Where the line with "finalState_eq_reach, List.take_of_length_le (by" appears below, start writing out lines exactly, and finish with the line with "-- the time bound", which is included; write out nothing else.

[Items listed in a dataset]
□ □ □
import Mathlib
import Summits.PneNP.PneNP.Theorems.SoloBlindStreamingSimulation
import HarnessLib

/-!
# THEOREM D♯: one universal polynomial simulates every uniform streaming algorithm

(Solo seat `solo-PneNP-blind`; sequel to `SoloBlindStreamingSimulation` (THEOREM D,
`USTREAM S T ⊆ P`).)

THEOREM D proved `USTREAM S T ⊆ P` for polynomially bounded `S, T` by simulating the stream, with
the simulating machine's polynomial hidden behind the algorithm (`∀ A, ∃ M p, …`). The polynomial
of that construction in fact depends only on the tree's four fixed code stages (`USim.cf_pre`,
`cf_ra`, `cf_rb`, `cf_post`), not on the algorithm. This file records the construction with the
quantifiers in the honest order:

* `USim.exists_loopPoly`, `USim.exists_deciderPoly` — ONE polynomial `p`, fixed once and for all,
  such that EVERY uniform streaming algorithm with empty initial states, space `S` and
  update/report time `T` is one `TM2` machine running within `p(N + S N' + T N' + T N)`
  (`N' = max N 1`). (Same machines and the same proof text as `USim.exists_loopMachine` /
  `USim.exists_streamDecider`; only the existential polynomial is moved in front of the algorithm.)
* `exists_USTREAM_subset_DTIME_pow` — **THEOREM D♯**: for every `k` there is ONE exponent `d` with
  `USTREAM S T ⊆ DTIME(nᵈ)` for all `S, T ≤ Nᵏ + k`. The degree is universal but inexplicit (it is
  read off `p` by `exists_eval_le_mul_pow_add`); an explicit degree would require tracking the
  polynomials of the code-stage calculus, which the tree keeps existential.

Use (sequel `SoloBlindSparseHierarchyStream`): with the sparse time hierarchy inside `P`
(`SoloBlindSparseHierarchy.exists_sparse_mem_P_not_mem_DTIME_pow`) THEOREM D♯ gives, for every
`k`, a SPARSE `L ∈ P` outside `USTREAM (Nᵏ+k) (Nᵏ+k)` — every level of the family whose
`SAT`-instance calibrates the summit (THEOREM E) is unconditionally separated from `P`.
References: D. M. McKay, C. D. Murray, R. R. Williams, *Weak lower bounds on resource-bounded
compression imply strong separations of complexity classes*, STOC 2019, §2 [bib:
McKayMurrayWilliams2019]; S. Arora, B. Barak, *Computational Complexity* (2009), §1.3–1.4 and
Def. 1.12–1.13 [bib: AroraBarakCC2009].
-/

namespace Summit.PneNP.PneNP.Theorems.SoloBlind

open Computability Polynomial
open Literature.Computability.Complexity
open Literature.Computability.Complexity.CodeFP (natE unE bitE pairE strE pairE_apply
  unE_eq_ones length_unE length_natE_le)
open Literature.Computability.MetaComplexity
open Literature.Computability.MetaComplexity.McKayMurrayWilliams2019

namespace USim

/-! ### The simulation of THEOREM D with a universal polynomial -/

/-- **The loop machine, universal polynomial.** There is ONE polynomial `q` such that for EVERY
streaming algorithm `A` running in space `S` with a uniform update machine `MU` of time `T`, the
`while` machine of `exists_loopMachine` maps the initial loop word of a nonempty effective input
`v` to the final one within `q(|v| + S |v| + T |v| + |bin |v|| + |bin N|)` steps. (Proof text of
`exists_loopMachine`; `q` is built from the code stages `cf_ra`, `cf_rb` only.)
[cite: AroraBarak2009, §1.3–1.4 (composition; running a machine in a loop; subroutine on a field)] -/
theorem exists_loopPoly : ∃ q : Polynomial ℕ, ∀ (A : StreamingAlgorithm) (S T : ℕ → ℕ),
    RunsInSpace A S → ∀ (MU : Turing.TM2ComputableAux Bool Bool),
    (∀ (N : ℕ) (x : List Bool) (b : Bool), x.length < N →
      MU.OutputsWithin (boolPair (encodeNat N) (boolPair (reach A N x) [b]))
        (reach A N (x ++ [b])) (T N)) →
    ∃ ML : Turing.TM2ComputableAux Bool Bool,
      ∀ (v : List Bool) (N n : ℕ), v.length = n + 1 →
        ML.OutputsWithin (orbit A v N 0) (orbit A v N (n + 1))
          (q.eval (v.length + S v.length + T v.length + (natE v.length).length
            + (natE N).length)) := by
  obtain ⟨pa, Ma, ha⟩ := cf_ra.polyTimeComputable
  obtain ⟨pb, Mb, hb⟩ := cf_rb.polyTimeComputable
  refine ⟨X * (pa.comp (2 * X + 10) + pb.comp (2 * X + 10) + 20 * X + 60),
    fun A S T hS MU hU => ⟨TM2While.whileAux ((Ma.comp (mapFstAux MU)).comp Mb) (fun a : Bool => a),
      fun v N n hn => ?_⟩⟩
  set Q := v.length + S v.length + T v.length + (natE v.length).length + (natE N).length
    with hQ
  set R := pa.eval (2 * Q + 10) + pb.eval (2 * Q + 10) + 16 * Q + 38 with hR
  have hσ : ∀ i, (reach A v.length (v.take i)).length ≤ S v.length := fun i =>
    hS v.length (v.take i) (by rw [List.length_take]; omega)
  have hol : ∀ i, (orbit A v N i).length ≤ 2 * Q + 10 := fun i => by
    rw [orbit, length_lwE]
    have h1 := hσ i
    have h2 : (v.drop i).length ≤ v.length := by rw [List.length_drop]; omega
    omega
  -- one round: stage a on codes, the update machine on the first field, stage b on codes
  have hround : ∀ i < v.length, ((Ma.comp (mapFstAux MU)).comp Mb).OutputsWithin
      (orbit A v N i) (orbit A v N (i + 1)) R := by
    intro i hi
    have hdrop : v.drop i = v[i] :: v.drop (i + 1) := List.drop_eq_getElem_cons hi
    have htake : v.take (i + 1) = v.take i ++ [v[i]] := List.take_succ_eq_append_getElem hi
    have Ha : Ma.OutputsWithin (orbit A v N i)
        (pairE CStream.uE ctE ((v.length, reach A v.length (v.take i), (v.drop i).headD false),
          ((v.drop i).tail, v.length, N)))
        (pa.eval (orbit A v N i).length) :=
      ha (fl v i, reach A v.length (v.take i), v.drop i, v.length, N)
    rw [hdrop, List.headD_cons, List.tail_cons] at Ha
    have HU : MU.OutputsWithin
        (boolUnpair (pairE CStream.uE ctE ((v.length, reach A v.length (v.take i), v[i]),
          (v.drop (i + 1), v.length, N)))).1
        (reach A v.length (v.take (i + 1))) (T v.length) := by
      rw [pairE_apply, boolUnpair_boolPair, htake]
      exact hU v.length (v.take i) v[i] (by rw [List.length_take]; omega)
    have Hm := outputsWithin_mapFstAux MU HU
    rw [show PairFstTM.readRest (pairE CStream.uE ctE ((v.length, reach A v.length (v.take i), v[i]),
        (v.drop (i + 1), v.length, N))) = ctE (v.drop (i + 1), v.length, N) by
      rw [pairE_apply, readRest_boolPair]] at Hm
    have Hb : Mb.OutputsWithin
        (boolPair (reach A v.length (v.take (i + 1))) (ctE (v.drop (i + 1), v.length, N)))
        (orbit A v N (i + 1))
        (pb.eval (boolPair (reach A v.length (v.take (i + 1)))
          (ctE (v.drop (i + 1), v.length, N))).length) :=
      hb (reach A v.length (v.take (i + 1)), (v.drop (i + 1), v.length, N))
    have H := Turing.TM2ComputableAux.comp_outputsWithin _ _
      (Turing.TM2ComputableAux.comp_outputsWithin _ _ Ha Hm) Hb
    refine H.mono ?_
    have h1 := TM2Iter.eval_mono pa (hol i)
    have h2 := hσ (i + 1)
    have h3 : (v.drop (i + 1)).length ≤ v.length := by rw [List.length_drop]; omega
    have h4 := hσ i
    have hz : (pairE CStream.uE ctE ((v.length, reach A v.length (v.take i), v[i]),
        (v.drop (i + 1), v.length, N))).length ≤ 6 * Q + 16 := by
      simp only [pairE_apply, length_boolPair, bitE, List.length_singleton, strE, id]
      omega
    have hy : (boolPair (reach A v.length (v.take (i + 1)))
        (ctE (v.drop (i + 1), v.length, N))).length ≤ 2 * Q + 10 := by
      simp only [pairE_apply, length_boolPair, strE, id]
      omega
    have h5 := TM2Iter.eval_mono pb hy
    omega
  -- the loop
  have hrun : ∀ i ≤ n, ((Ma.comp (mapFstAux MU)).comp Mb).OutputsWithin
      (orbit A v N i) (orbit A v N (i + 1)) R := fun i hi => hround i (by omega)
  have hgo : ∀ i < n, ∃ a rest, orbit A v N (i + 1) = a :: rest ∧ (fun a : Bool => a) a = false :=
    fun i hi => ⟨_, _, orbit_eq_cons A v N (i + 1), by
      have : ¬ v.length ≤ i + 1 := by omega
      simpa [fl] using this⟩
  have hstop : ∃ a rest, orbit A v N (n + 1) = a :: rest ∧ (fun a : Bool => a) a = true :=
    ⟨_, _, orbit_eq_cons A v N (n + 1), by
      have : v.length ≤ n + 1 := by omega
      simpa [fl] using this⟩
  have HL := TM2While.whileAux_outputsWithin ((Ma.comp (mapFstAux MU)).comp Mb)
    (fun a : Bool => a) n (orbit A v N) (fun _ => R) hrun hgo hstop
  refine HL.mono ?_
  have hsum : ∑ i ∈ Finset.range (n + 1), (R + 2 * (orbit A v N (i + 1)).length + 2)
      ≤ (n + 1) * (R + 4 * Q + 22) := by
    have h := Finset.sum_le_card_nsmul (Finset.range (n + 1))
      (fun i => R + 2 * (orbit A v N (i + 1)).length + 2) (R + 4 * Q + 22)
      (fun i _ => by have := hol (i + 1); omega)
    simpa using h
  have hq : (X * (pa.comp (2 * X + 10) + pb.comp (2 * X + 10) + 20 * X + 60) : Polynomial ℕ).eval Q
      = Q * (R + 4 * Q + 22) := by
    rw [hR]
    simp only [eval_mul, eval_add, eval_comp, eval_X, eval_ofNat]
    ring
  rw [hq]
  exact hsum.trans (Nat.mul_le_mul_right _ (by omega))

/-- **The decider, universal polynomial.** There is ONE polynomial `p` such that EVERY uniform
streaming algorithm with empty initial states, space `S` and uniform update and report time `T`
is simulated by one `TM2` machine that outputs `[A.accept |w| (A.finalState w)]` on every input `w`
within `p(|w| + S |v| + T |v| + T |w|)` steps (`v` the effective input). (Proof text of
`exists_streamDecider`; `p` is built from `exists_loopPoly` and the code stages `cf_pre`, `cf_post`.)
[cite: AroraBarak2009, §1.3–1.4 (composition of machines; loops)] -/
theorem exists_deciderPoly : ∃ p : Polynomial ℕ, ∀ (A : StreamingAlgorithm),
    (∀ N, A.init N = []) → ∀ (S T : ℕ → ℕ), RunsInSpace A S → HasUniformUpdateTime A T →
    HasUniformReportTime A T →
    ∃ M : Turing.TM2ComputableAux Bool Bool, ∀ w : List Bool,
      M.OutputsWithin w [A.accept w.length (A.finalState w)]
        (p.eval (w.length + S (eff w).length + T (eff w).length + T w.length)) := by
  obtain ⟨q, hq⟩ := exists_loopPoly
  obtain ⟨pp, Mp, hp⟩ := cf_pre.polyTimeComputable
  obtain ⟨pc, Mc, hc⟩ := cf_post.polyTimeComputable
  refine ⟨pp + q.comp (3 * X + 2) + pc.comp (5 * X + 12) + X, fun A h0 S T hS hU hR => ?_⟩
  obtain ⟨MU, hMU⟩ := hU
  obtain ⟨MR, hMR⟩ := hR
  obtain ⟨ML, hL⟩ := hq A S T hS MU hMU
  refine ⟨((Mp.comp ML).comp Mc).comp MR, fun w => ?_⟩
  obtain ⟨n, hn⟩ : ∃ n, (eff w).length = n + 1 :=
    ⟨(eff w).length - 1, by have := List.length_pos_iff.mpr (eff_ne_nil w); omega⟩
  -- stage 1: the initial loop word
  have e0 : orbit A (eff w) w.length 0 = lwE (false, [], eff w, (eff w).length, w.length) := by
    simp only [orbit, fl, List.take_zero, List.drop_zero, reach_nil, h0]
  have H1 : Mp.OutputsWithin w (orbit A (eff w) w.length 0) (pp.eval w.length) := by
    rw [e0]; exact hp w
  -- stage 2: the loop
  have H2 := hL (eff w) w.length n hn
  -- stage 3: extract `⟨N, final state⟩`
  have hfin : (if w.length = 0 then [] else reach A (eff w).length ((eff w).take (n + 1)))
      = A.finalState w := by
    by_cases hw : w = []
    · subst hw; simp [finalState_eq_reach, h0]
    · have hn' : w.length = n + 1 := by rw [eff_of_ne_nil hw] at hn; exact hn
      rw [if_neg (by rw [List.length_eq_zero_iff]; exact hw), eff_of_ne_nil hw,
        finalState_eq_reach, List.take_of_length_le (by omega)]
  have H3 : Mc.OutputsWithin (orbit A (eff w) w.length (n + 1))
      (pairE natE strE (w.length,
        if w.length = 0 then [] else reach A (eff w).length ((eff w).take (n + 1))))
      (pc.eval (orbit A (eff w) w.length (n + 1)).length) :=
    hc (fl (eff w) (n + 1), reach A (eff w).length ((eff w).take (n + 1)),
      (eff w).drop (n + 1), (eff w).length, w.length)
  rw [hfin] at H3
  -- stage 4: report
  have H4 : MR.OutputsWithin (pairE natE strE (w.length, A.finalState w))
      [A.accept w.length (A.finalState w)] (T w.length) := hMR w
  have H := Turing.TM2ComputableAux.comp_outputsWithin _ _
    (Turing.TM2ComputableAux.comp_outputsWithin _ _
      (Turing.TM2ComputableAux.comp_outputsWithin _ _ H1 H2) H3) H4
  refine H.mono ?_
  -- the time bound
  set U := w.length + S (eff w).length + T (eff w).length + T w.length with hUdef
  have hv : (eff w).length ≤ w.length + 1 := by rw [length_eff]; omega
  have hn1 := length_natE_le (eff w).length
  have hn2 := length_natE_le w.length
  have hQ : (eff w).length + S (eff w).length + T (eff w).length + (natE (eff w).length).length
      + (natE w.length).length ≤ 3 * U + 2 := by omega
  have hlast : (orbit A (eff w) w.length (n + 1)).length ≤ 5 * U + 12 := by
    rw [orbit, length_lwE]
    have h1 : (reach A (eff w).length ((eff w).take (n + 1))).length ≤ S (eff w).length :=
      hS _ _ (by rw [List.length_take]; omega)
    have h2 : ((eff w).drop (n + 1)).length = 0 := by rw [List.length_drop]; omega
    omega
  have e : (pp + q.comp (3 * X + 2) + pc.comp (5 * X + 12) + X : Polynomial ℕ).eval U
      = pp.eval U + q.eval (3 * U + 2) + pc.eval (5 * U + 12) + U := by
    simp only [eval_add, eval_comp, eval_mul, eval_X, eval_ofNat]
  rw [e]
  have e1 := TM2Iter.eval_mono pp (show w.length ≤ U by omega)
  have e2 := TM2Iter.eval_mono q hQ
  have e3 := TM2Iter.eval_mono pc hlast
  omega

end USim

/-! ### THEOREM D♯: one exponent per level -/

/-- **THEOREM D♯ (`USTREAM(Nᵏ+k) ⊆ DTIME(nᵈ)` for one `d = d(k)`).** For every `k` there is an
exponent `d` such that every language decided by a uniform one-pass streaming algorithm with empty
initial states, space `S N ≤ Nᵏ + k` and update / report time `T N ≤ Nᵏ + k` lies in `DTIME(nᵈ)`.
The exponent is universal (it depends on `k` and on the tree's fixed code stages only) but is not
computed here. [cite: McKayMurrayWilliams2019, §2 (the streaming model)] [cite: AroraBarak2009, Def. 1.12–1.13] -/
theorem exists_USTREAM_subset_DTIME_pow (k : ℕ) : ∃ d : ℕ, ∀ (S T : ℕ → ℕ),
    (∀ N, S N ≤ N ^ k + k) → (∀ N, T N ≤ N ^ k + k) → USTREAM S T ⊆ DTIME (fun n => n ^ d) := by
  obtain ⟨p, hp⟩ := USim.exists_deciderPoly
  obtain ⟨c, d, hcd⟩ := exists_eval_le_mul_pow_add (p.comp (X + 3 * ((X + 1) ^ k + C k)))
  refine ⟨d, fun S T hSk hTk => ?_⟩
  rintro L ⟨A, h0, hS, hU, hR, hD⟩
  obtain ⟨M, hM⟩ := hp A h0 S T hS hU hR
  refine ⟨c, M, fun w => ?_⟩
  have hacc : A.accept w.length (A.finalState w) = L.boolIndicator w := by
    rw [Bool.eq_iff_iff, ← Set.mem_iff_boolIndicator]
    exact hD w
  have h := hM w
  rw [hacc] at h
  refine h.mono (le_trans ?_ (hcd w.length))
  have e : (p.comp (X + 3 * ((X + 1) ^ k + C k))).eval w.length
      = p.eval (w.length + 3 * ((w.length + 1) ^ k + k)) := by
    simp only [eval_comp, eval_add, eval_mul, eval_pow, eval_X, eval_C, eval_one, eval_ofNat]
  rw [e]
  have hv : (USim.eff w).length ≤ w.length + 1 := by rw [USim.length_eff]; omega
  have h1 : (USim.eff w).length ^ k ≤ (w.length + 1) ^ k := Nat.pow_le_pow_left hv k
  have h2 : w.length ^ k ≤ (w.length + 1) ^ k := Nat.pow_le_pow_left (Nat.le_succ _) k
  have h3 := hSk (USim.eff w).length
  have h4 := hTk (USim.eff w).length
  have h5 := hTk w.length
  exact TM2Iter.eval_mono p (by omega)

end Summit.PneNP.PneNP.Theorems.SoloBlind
□ □ □
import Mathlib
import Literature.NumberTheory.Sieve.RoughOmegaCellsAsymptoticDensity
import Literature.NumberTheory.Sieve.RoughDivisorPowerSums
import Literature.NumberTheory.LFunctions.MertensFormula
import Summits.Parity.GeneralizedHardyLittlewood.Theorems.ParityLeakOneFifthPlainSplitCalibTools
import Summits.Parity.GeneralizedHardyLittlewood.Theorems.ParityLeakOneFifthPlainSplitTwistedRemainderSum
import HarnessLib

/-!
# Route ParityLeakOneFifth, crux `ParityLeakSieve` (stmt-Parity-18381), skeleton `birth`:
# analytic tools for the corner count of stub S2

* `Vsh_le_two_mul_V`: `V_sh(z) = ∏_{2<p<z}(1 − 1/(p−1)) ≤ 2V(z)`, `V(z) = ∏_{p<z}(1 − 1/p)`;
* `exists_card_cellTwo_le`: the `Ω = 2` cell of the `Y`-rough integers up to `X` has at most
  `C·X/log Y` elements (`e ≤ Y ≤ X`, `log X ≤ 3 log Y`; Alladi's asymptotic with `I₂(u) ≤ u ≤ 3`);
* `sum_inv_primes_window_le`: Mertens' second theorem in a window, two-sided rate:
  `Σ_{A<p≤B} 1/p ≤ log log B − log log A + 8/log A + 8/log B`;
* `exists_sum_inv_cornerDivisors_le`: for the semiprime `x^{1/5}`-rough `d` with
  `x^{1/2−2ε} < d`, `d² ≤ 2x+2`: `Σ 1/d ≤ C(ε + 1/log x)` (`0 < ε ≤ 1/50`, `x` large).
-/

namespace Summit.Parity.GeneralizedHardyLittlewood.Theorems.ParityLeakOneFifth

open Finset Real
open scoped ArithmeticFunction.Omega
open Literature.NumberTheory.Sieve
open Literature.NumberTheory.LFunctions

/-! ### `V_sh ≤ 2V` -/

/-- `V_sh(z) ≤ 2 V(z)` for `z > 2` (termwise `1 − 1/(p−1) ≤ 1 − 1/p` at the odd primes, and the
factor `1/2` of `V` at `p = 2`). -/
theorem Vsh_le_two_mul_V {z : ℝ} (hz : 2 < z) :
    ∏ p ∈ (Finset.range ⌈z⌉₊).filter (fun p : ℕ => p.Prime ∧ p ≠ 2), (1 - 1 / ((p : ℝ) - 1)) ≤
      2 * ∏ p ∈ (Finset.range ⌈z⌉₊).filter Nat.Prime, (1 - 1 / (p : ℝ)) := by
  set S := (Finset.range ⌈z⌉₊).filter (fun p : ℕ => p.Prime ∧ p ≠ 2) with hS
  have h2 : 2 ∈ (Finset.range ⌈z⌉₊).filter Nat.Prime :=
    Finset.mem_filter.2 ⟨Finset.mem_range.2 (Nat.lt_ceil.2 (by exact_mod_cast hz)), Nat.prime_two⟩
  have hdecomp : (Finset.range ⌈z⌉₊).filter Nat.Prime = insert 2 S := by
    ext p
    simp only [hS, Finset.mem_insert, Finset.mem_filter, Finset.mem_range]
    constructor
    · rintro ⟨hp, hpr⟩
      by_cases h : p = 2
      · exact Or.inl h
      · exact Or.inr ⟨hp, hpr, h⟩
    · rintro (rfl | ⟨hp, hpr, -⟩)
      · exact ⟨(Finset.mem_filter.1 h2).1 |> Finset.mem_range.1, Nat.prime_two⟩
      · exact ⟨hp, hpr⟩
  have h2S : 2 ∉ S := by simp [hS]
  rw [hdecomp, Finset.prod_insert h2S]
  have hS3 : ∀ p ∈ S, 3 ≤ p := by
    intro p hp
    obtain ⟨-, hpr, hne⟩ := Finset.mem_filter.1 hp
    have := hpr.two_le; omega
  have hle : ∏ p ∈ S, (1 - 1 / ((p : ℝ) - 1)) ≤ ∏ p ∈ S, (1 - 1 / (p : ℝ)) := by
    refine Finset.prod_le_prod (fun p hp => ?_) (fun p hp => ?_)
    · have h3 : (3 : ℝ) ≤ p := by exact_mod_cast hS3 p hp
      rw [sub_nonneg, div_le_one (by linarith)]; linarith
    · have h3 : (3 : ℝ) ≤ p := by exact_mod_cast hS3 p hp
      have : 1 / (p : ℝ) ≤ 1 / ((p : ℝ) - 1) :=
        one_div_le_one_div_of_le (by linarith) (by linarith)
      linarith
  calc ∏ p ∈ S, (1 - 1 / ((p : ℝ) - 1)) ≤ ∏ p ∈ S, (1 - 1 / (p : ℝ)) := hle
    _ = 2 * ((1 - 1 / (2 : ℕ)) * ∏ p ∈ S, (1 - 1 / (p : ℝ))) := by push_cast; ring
□ □ □
- _Task response_:
        finalState_eq_reach, List.take_of_length_le (by omega)]
  have H3 : Mc.OutputsWithin (orbit A (eff w) w.length (n + 1))
      (pairE natE strE (w.length,
        if w.length = 0 then [] else reach A (eff w).length ((eff w).take (n + 1))))
      (pc.eval (orbit A (eff w) w.length (n + 1)).length) :=
    hc (fl (eff w) (n + 1), reach A (eff w).length ((eff w).take (n + 1)),
      (eff w).drop (n + 1), (eff w).length, w.length)
  rw [hfin] at H3
  -- stage 4: report
  have H4 : MR.OutputsWithin (pairE natE strE (w.length, A.finalState w))
      [A.accept w.length (A.finalState w)] (T w.length) := hMR w
  have H := Turing.TM2ComputableAux.comp_outputsWithin _ _
    (Turing.TM2ComputableAux.comp_outputsWithin _ _
      (Turing.TM2ComputableAux.comp_outputsWithin _ _ H1 H2) H3) H4
  refine H.mono ?_
  -- the time bound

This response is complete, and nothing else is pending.